WHAT IS BEING ASKED: In the listing below, locate the line that contains "common denominator). -/" and the line that contains "end CaseOne". Restate word for word those two lines and every line between them, and nothing else.

RECORDS SUPPLIED:
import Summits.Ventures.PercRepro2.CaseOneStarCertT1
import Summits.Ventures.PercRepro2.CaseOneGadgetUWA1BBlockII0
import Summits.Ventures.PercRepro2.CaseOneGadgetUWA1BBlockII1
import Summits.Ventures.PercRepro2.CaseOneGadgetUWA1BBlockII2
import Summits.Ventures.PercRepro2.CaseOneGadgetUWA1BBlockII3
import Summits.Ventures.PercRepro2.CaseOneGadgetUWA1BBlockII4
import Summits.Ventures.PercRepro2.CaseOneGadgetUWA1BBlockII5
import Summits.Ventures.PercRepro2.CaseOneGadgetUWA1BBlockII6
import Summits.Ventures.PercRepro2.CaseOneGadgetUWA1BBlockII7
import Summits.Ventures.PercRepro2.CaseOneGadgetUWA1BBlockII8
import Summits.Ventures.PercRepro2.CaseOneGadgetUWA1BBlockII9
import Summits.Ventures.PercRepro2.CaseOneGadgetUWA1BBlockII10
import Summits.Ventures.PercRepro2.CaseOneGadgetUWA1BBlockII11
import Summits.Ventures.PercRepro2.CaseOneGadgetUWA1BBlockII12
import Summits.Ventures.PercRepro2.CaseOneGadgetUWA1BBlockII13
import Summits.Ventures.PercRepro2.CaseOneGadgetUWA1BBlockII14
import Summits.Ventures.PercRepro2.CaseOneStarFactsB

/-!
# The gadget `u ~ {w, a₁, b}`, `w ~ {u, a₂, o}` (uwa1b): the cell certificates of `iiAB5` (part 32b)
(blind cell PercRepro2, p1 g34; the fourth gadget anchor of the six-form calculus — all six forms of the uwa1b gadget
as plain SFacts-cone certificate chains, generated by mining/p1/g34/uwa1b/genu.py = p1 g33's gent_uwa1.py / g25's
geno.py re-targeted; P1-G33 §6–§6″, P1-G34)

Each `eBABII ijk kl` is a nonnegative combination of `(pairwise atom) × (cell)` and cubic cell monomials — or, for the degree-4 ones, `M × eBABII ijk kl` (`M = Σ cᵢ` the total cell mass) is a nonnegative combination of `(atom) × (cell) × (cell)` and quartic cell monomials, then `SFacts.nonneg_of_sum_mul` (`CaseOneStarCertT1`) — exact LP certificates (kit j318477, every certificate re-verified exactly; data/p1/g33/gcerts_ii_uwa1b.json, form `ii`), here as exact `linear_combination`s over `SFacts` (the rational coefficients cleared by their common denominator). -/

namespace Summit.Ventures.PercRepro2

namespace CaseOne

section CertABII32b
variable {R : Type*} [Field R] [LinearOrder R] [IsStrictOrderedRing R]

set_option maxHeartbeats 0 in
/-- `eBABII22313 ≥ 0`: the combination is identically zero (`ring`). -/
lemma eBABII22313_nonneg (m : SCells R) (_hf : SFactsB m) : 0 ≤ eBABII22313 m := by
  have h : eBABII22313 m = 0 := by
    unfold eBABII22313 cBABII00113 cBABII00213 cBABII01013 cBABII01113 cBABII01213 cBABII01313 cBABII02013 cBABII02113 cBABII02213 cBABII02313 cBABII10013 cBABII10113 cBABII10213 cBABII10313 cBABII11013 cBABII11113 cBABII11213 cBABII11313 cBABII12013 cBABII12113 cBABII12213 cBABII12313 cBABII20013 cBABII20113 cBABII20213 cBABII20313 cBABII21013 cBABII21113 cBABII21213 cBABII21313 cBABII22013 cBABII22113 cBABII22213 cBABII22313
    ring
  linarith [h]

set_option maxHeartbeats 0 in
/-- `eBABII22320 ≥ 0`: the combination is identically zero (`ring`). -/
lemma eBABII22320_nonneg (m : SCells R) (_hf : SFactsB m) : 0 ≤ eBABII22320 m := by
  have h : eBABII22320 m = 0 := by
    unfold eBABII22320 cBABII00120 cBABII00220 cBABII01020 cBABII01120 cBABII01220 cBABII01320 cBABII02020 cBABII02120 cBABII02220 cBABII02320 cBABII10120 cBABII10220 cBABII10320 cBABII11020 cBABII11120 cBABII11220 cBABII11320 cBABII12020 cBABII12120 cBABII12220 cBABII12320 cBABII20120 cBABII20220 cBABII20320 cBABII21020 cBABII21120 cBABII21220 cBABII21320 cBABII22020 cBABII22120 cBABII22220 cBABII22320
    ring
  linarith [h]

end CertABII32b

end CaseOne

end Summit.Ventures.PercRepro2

--

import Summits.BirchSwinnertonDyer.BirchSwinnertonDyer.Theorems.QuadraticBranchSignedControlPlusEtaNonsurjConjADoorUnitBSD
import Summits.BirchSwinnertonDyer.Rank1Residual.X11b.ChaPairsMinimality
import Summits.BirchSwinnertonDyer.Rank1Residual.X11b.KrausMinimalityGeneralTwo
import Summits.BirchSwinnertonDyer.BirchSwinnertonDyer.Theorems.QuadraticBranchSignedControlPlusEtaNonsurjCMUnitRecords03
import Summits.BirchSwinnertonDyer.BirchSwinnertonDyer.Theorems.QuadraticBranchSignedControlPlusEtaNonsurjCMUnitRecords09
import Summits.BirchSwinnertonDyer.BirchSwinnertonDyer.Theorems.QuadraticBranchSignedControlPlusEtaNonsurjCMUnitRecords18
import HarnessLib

* * *

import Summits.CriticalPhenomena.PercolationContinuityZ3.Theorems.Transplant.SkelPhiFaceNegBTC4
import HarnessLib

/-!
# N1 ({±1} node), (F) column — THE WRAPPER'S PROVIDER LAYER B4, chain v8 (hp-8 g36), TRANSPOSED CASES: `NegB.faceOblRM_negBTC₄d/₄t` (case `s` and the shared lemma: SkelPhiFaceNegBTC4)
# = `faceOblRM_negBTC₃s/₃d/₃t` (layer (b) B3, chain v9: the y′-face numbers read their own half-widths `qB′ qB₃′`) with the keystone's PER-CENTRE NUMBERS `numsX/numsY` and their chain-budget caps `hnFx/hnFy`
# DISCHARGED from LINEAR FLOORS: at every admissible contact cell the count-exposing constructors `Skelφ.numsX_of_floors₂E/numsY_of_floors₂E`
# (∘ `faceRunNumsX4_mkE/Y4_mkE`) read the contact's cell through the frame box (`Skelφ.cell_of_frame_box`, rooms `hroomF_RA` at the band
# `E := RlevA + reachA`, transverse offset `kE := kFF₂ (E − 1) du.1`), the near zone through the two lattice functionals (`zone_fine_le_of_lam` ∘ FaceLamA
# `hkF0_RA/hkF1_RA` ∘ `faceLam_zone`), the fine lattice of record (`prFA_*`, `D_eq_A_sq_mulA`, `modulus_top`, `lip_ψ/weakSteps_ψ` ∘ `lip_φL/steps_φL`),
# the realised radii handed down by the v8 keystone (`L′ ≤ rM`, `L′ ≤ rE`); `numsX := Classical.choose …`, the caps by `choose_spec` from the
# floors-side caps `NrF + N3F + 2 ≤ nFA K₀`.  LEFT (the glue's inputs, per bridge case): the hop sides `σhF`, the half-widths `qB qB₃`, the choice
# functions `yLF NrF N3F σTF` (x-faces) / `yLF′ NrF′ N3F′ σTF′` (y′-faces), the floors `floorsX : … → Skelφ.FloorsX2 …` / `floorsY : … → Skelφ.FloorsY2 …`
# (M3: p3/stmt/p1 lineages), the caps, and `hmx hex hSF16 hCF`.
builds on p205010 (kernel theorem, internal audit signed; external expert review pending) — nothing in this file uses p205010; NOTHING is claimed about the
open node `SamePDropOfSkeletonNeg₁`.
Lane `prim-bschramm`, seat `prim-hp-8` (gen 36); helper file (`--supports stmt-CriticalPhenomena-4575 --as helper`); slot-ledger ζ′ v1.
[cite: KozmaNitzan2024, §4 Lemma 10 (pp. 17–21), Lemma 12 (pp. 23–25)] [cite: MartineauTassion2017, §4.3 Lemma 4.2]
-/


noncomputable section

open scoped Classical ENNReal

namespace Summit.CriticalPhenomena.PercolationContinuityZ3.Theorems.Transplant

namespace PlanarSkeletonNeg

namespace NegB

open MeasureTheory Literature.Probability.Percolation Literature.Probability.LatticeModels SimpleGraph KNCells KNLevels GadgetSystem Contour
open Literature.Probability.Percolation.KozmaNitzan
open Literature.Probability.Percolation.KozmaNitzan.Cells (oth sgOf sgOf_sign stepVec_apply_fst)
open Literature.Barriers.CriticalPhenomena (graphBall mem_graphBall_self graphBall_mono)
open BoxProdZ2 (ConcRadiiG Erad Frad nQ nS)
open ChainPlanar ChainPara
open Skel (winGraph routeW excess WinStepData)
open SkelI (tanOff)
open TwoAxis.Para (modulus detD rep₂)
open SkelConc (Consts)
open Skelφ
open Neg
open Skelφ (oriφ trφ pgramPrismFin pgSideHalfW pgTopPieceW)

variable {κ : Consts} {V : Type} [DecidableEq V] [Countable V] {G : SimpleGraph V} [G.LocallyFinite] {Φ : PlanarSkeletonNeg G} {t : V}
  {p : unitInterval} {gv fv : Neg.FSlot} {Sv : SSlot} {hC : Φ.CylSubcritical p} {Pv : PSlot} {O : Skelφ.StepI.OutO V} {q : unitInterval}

TASK RESULT:
Each `eBABII ijk kl` is a nonnegative combination of `(pairwise atom) × (cell)` and cubic cell monomials — or, for the degree-4 ones, `M × eBABII ijk kl` (`M = Σ cᵢ` the total cell mass) is a nonnegative combination of `(atom) × (cell) × (cell)` and quartic cell monomials, then `SFacts.nonneg_of_sum_mul` (`CaseOneStarCertT1`) — exact LP certificates (kit j318477, every certificate re-verified exactly; data/p1/g33/gcerts_ii_uwa1b.json, form `ii`), here as exact `linear_combination`s over `SFacts` (the rational coefficients cleared by their common denominator). -/

namespace Summit.Ventures.PercRepro2

namespace CaseOne

section CertABII32b
variable {R : Type*} [Field R] [LinearOrder R] [IsStrictOrderedRing R]

set_option maxHeartbeats 0 in
/-- `eBABII22313 ≥ 0`: the combination is identically zero (`ring`). -/
lemma eBABII22313_nonneg (m : SCells R) (_hf : SFactsB m) : 0 ≤ eBABII22313 m := by
  have h : eBABII22313 m = 0 := by
    unfold eBABII22313 cBABII00113 cBABII00213 cBABII01013 cBABII01113 cBABII01213 cBABII01313 cBABII02013 cBABII02113 cBABII02213 cBABII02313 cBABII10013 cBABII10113 cBABII10213 cBABII10313 cBABII11013 cBABII11113 cBABII11213 cBABII11313 cBABII12013 cBABII12113 cBABII12213 cBABII12313 cBABII20013 cBABII20113 cBABII20213 cBABII20313 cBABII21013 cBABII21113 cBABII21213 cBABII21313 cBABII22013 cBABII22113 cBABII22213 cBABII22313
    ring
  linarith [h]

set_option maxHeartbeats 0 in
/-- `eBABII22320 ≥ 0`: the combination is identically zero (`ring`). -/
lemma eBABII22320_nonneg (m : SCells R) (_hf : SFactsB m) : 0 ≤ eBABII22320 m := by
  have h : eBABII22320 m = 0 := by
    unfold eBABII22320 cBABII00120 cBABII00220 cBABII01020 cBABII01120 cBABII01220 cBABII01320 cBABII02020 cBABII02120 cBABII02220 cBABII02320 cBABII10120 cBABII10220 cBABII10320 cBABII11020 cBABII11120 cBABII11220 cBABII11320 cBABII12020 cBABII12120 cBABII12220 cBABII12320 cBABII20120 cBABII20220 cBABII20320 cBABII21020 cBABII21120 cBABII21220 cBABII21320 cBABII22020 cBABII22120 cBABII22220 cBABII22320
    ring
  linarith [h]

end CertABII32b

end CaseOne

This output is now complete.